Exercise objective:
Exactly as they appear below, repeat the lines from the one with "generalize Real.cos (β - t / 2) = c3 at *" through the one with "rw [this, Real.log_mul", and no others.

Input material:
import Mathlib
import HarnessLib

/-!
# TwoNotchClockworkExt — the exact conveyor and the cosine law (STAGING; nogo gen 17 riders 4–5)

search for candidate a priori estimates; no regularity claim.

Companion to `NoGo/TwoNotchClockwork.lean` (v1, in the tree as p266709): the real-analysis half of COLLAPSE-ADDENDUM-4 add-4/add-5,
self-contained (imports Mathlib only; no dependence on the combinatorial §A–§C).
  §D  (add-4) EXACT CONVEYOR: a dead channel hands M's gap pair to P reversed, r′(P)·r(M) = 1, dead links transport |log r| exactly
      (`conveyor_exact`, `kappa_exact`, `rr_exact`, `dead_run_abs`, `dead_link_sign`); the add-4 sign-lemma certificates
      (`sin_ratio_G`, `rhoG_cert`, `sin_ratio_F`, `rhoF_cert`) — true, superseded by §E.
  §E  (add-5) the COSINE LAW: tan a − tan b = sin(a−b)/(cos a cos b) (`tan_sub_tan`) collapses add-3 §5's channel constants to
      ρ_G = κ₀·cos μ_B/cos μ_A and ρ_F = κ₀·cos μ_A/cos μ_B exactly (`rhoG_cosine_law`, `rhoF_cosine_law`), κ₀ = sin(η₂/2)/sin((t+u)/2) < 1
      (`kappa0_lt_one`); both channels of a main read r(M) through the same factor q = cos μ_A/cos μ_B, so the class signs agree
      (`main_law_exclusive`) and the reduced variable log r − log q is ±Λ (`reduced_sign`): laws (M), (P) and the propagation of add-3 need no
      hypothesis on the directors (THEOREM R₇♮ of add-5: Conjecture R (T2)₂ in the strict book under (S)(E)(Per) alone — pen; the kinematic
      lemmas are prose).
-/

namespace Summit.NavierStokesRegularity.FunctionalMining.TwoNotchClockworkExt

/-! ## §D  add-4: the conveyor is exact (κ ≡ 1); no-slack transport; numeric core of the sign lemma -/

/-- EXACT CONVEYOR C♯ (add-4 §1): the spacing g·Δ laid by M during an M-gap Δ at separation speed g is consumed by P at the
SAME speed g (P's mid while closing on that front equals M's mid while laying it), so the P-gap is Δ exactly. -/
theorem conveyor_exact (g Δ : ℝ) (hg : g ≠ 0) : g * Δ / g = Δ := by
  field_simp

/-- hence κ = (s_B · c′)/(g_A · c″) with c′ = g_A, c″ = s_B is identically 1, for every director configuration. -/
theorem kappa_exact (gA sB : ℝ) (hg : gA ≠ 0) (hs : sB ≠ 0) : (sB * gA) / (gA * sB) = 1 := by
  rw [mul_comm]; exact div_self (mul_ne_zero hg hs)

/-- and r′(P) · r(M) = 1 exactly (r(M) = Y_AB/Y_BA, r′(P) = Y′_A′B′/Y′_B′A′ = Y_BA/Y_AB). -/
theorem rr_exact (yab yba : ℝ) (h1 : yab ≠ 0) (h2 : yba ≠ 0) : (yba / yab) * (yab / yba) = 1 := by
  field_simp

/-- LEMMA N along a dead run: x_{k+1} = −x_k exactly, so |x| is constant (no slack, no K). -/
theorem dead_run_abs (x : ℕ → ℝ) (h : ∀ k, x (k + 1) = -x k) (n : ℕ) : |x n| = |x 0| := by
  induction n with
  | zero => rfl
  | succ n ih => rw [h n, abs_neg, ih]

/-- a dead link flips the sign exactly: x′ = −x with x ≠ 0 gives x′·x < 0. -/
theorem dead_link_sign (x x' : ℝ) (h : x' = -x) (hx : x ≠ 0) : x' * x < 0 := by
  subst h; have := mul_self_pos.mpr hx; nlinarith

/-- trig enclosure for LEMMA S (a): sin 0.36 / sin 0.17 < 2.14 (from sin x ≤ x and x − x³/6 < sin x). -/
theorem sin_ratio_G : Real.sin 0.36 / Real.sin 0.17 < 2.14 := by
  have h1 : Real.sin 0.36 ≤ 0.36 := Real.sin_le (by norm_num)
  have h2 : (0.17 : ℝ) - 0.17 ^ 3 / 6 < Real.sin 0.17 := Real.sin_gt_sub_cube (by norm_num)
  have h3 : (0 : ℝ) < Real.sin 0.17 := by nlinarith
  rw [div_lt_iff₀ h3]; nlinarith

/-- LAG type: ρ_G ≤ (η₂/(t+u)) · (sin 0.36 / sin 0.17)² < (2/34) · 2.14² < 1 at the canonical sizes. -/
theorem rhoG_cert : (2 : ℝ) / 34 * 2.14 ^ 2 < 1 := by norm_num

/-- trig enclosure for LEMMA S (b): for 0.065 ≤ w ≤ π/2, sin (w + 0.19) / sin w < 4.1 (< √17). -/
theorem sin_ratio_F (w : ℝ) (hw : 0.065 ≤ w) (hw' : w ≤ Real.pi / 2) :
    Real.sin (w + 0.19) / Real.sin w < 4.1 := by
  have h65 : (0.065 : ℝ) - 0.065 ^ 3 / 6 < Real.sin 0.065 := Real.sin_gt_sub_cube (by norm_num)
  have hs0 : Real.sin 0.065 ≤ Real.sin w := by
    rcases eq_or_lt_of_le hw with h | h
    · rw [h]
    · exact le_of_lt (Real.sin_lt_sin_of_lt_of_le_pi_div_two (by linarith [Real.pi_gt_three]) hw' h)
  have hpos : 0 < Real.sin w := by linarith
  have hadd : Real.sin (w + 0.19) = Real.sin w * Real.cos 0.19 + Real.cos w * Real.sin 0.19 := Real.sin_add _ _
  have hc1 : Real.cos 0.19 ≤ 1 := Real.cos_le_one _
  have hc2 : Real.cos w ≤ 1 := Real.cos_le_one _
  have hs19 : Real.sin 0.19 ≤ 0.19 := Real.sin_le (by norm_num)
  have hs19' : 0 ≤ Real.sin 0.19 :=
    Real.sin_nonneg_of_nonneg_of_le_pi (by norm_num) (by linarith [Real.pi_gt_three])
  have e1 : Real.sin w * Real.cos 0.19 ≤ Real.sin w := by nlinarith
  have e2 : Real.cos w * Real.sin 0.19 ≤ 0.19 := by nlinarith
  rw [div_lt_iff₀ hpos, hadd]
  linarith

/-- FRONTHOOD type: ρ_F ≤ (η₂/(t+u)) · (sin(w+0.19)/sin w)² < (2/34) · 4.1² < 1 when the main is ≥ 0.065 rad from vertical. -/
theorem rhoF_cert : (2 : ℝ) / 34 * 4.1 ^ 2 < 1 := by norm_num

/-! ## §E  add-5: the COSINE LAW — the exact GAP-LAW constants in closed form; the main law needs no hypothesis -/

/-- tan a − tan b = sin (a − b) / (cos a · cos b) for cos a, cos b ≠ 0: the one trigonometric input of the cosine law. -/
theorem tan_sub_tan (a b : ℝ) (ha : Real.cos a ≠ 0) (hb : Real.cos b ≠ 0) :
    Real.tan a - Real.tan b = Real.sin (a - b) / (Real.cos a * Real.cos b) := by
  rw [Real.tan_eq_sin_div_cos, Real.tan_eq_sin_div_cos, Real.sin_sub]
  field_simp

/-- COSINE LAW, LAG type G (add-5 §1). With add-3 §5's channel constants of the R-channel of a −d main (right level β after
a B-event) written as tangent differences — e₀ + g_A = T(β−t+d/2) − T(β−t−u/2), e₀ = T(β−t/2) − T(β−t−u/2), c₀ = T(β−u/2) − T(β−t/2),
m_B = T(β+d/2) − T(β−u/2) — the exact GAP-LAW constant ρ_G = (1 + g_A/e₀)·(c₀/m_B) equals
[sin(η₂/2)/sin((t+u)/2)] · cos μ_B / cos μ_A, μ_B = β + d/2 and μ_A = β − t + d/2 the main's two mids: it depends on the MAIN only. -/
theorem rhoG_cosine_law (β d t u : ℝ)
    (h1 : Real.cos (β - u / 2) ≠ 0) (h2 : Real.cos (β - t / 2) ≠ 0) (h3 : Real.cos (β + d / 2) ≠ 0)
    (h4 : Real.cos (β - t + d / 2) ≠ 0) (h5 : Real.cos (β - t - u / 2) ≠ 0)
    (hs1 : Real.sin ((t + u) / 2) ≠ 0) (hs2 : Real.sin ((d + u) / 2) ≠ 0) :
    ((Real.tan (β - t + d / 2) - Real.tan (β - t - u / 2)) / (Real.tan (β - t / 2) - Real.tan (β - t - u / 2))) *
      ((Real.tan (β - u / 2) - Real.tan (β - t / 2)) / (Real.tan (β + d / 2) - Real.tan (β - u / 2)))
      = (Real.sin ((t - u) / 2) / Real.sin ((t + u) / 2)) * (Real.cos (β + d / 2) / Real.cos (β - t + d / 2)) := by
  rw [tan_sub_tan _ _ h4 h5, tan_sub_tan _ _ h2 h5, tan_sub_tan _ _ h1 h2, tan_sub_tan _ _ h3 h1]
  have e1 : β - t + d / 2 - (β - t - u / 2) = (d + u) / 2 := by ring
  have e2 : β - t / 2 - (β - t - u / 2) = (t + u) / 2 := by ring
  have e3 : β - u / 2 - (β - t / 2) = (t - u) / 2 := by ring
  have e4 : β + d / 2 - (β - u / 2) = (d + u) / 2 := by ring
  rw [e1, e2, e3, e4]
  generalize Real.cos (β - u / 2) = c1 at *
  generalize Real.cos (β - t / 2) = c2 at *
  generalize Real.cos (β + d / 2) = c3 at *
  generalize Real.cos (β - t + d / 2) = c4 at *
  generalize Real.cos (β - t - u / 2) = c5 at *
  generalize Real.sin ((t + u) / 2) = S1 at *
  generalize Real.sin ((d + u) / 2) = S2 at *
  generalize Real.sin ((t - u) / 2) = S3 at *
  field_simp

/-- COSINE LAW, FRONTHOOD type F (add-5 §1): m_B = T(β+d/2) − T(β+u/2), c₀ = T(β+u/2) − T(β−t/2), e₀ = T(β−t/2) − T(β−t+u/2),
e₀ + g_A = T(β−t+d/2) − T(β−t+u/2); ρ_F = (m_B/c₀)·(e₀/(e₀+g_A)) = [sin(η₂/2)/sin((t+u)/2)] · cos μ_A / cos μ_B. -/
theorem rhoF_cosine_law (β d t u : ℝ)
    (h1 : Real.cos (β + d / 2) ≠ 0) (h2 : Real.cos (β + u / 2) ≠ 0) (h3 : Real.cos (β - t / 2) ≠ 0)
    (h4 : Real.cos (β - t + u / 2) ≠ 0) (h5 : Real.cos (β - t + d / 2) ≠ 0)
    (hs1 : Real.sin ((t + u) / 2) ≠ 0) (hs2 : Real.sin ((d - u) / 2) ≠ 0) :
    ((Real.tan (β + d / 2) - Real.tan (β + u / 2)) / (Real.tan (β + u / 2) - Real.tan (β - t / 2))) *
      ((Real.tan (β - t / 2) - Real.tan (β - t + u / 2)) / (Real.tan (β - t + d / 2) - Real.tan (β - t + u / 2)))
      = (Real.sin ((t - u) / 2) / Real.sin ((t + u) / 2)) * (Real.cos (β - t + d / 2) / Real.cos (β + d / 2)) := by
  rw [tan_sub_tan _ _ h1 h2, tan_sub_tan _ _ h2 h3, tan_sub_tan _ _ h3 h4, tan_sub_tan _ _ h5 h4]
  have e1 : β + d / 2 - (β + u / 2) = (d - u) / 2 := by ring
  have e2 : β + u / 2 - (β - t / 2) = (t + u) / 2 := by ring
  have e3 : β - t / 2 - (β - t + u / 2) = (t - u) / 2 := by ring
  have e4 : β - t + d / 2 - (β - t + u / 2) = (d - u) / 2 := by ring
  rw [e1, e2, e3, e4]
  generalize Real.cos (β + d / 2) = c1 at *
  generalize Real.cos (β + u / 2) = c2 at *
  generalize Real.cos (β - t / 2) = c3 at *
  generalize Real.cos (β - t + u / 2) = c4 at *
  generalize Real.cos (β - t + d / 2) = c5 at *
  generalize Real.sin ((t + u) / 2) = S1 at *
  generalize Real.sin ((d - u) / 2) = S2 at *
  generalize Real.sin ((t - u) / 2) = S3 at *
  field_simp

/-- κ₀ := sin(η₂/2)/sin((t+u)/2) < 1 for 0 < u < t with (t+u)/2 ≤ π/2, so Λ := log(1/κ₀) > 0. -/
theorem kappa0_lt_one (t u : ℝ) (hu : 0 < u) (hut : u < t) (h : (t + u) / 2 ≤ Real.pi / 2) :
    Real.sin ((t - u) / 2) / Real.sin ((t + u) / 2) < 1 := by
  have hlt : Real.sin ((t - u) / 2) < Real.sin ((t + u) / 2) :=
    Real.sin_lt_sin_of_lt_of_le_pi_div_two (by linarith [Real.pi_gt_three]) h (by linarith)
  have hpos : 0 < Real.sin ((t + u) / 2) :=
    Real.sin_pos_of_pos_of_lt_pi (by linarith) (by linarith [Real.pi_gt_three])
  rwa [div_lt_one hpos]

/-- MAIN LAW (M), unconditional form (add-5 §2): two live channels of one −d main read the same main ratio r = Y_AB/Y_BA and the
same main factor q = cos μ_A/cos μ_B > 0; a channel of class +1 forces r = q/κ₀, one of class −1 forces r = κ₀·q; with
0 < κ₀ < 1 the two classes cannot coexist — χ_L = χ_R, for every director configuration. -/
theorem main_law_exclusive (r q κ : ℝ) (hq : 0 < q) (hk0 : 0 < κ) (hk1 : κ < 1)
    (hplus : r = q / κ) (hminus : r = κ * q) : False := by
  have h1 : q = κ * κ * q := by
    field_simp at hplus; nlinarith [hplus, hminus]
  nlinarith [mul_pos hq hk0, mul_lt_mul_of_pos_right hk1 hq]

/-- REDUCED SIGN VARIABLE (add-5 §2): x̂ := log r − log q equals +Λ or −Λ exactly (Λ = −log κ₀ > 0), so its sign is the class sign with
NO inequality on the directors; the dead-link transport x̂ ↦ −x̂ (`dead_run_abs`) and the two pins at a +d main give the propagation law. -/
theorem reduced_sign (r q κ χ : ℝ) (hq : 0 < q) (hk0 : 0 < κ) (hχ : χ = 1 ∨ χ = -1)
    (h : r = q * κ ^ (-(χ : ℝ))) : Real.log r - Real.log q = χ * (-Real.log κ) := by
  rcases hχ with hχ | hχ <;> subst hχ
  · have : r = q / κ := by rw [h, Real.rpow_neg hk0.le, Real.rpow_one]; field_simp
    rw [this, Real.log_div hq.ne' hk0.ne']; ring
  · have : r = q * κ := by rw [h]; norm_num
    rw [this, Real.log_mul hq.ne' hk0.ne']; ring

end Summit.NavierStokesRegularity.FunctionalMining.TwoNotchClockworkExt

Response to the exercise:
  generalize Real.cos (β - t / 2) = c3 at *
  generalize Real.cos (β - t + u / 2) = c4 at *
  generalize Real.cos (β - t + d / 2) = c5 at *
  generalize Real.sin ((t + u) / 2) = S1 at *
  generalize Real.sin ((d - u) / 2) = S2 at *
  generalize Real.sin ((t - u) / 2) = S3 at *
  field_simp

/-- κ₀ := sin(η₂/2)/sin((t+u)/2) < 1 for 0 < u < t with (t+u)/2 ≤ π/2, so Λ := log(1/κ₀) > 0. -/
theorem kappa0_lt_one (t u : ℝ) (hu : 0 < u) (hut : u < t) (h : (t + u) / 2 ≤ Real.pi / 2) :
    Real.sin ((t - u) / 2) / Real.sin ((t + u) / 2) < 1 := by
  have hlt : Real.sin ((t - u) / 2) < Real.sin ((t + u) / 2) :=
    Real.sin_lt_sin_of_lt_of_le_pi_div_two (by linarith [Real.pi_gt_three]) h (by linarith)
  have hpos : 0 < Real.sin ((t + u) / 2) :=
    Real.sin_pos_of_pos_of_lt_pi (by linarith) (by linarith [Real.pi_gt_three])
  rwa [div_lt_one hpos]

/-- MAIN LAW (M), unconditional form (add-5 §2): two live channels of one −d main read the same main ratio r = Y_AB/Y_BA and the
same main factor q = cos μ_A/cos μ_B > 0; a channel of class +1 forces r = q/κ₀, one of class −1 forces r = κ₀·q; with
0 < κ₀ < 1 the two classes cannot coexist — χ_L = χ_R, for every director configuration. -/
theorem main_law_exclusive (r q κ : ℝ) (hq : 0 < q) (hk0 : 0 < κ) (hk1 : κ < 1)
    (hplus : r = q / κ) (hminus : r = κ * q) : False := by
  have h1 : q = κ * κ * q := by
    field_simp at hplus; nlinarith [hplus, hminus]
  nlinarith [mul_pos hq hk0, mul_lt_mul_of_pos_right hk1 hq]

/-- REDUCED SIGN VARIABLE (add-5 §2): x̂ := log r − log q equals +Λ or −Λ exactly (Λ = −log κ₀ > 0), so its sign is the class sign with
NO inequality on the directors; the dead-link transport x̂ ↦ −x̂ (`dead_run_abs`) and the two pins at a +d main give the propagation law. -/
theorem reduced_sign (r q κ χ : ℝ) (hq : 0 < q) (hk0 : 0 < κ) (hχ : χ = 1 ∨ χ = -1)
    (h : r = q * κ ^ (-(χ : ℝ))) : Real.log r - Real.log q = χ * (-Real.log κ) := by
  rcases hχ with hχ | hχ <;> subst hχ
  · have : r = q / κ := by rw [h, Real.rpow_neg hk0.le, Real.rpow_one]; field_simp
    rw [this, Real.log_div hq.ne' hk0.ne']; ring
  · have : r = q * κ := by rw [h]; norm_num
    rw [this, Real.log_mul hq.ne' hk0.ne']; ring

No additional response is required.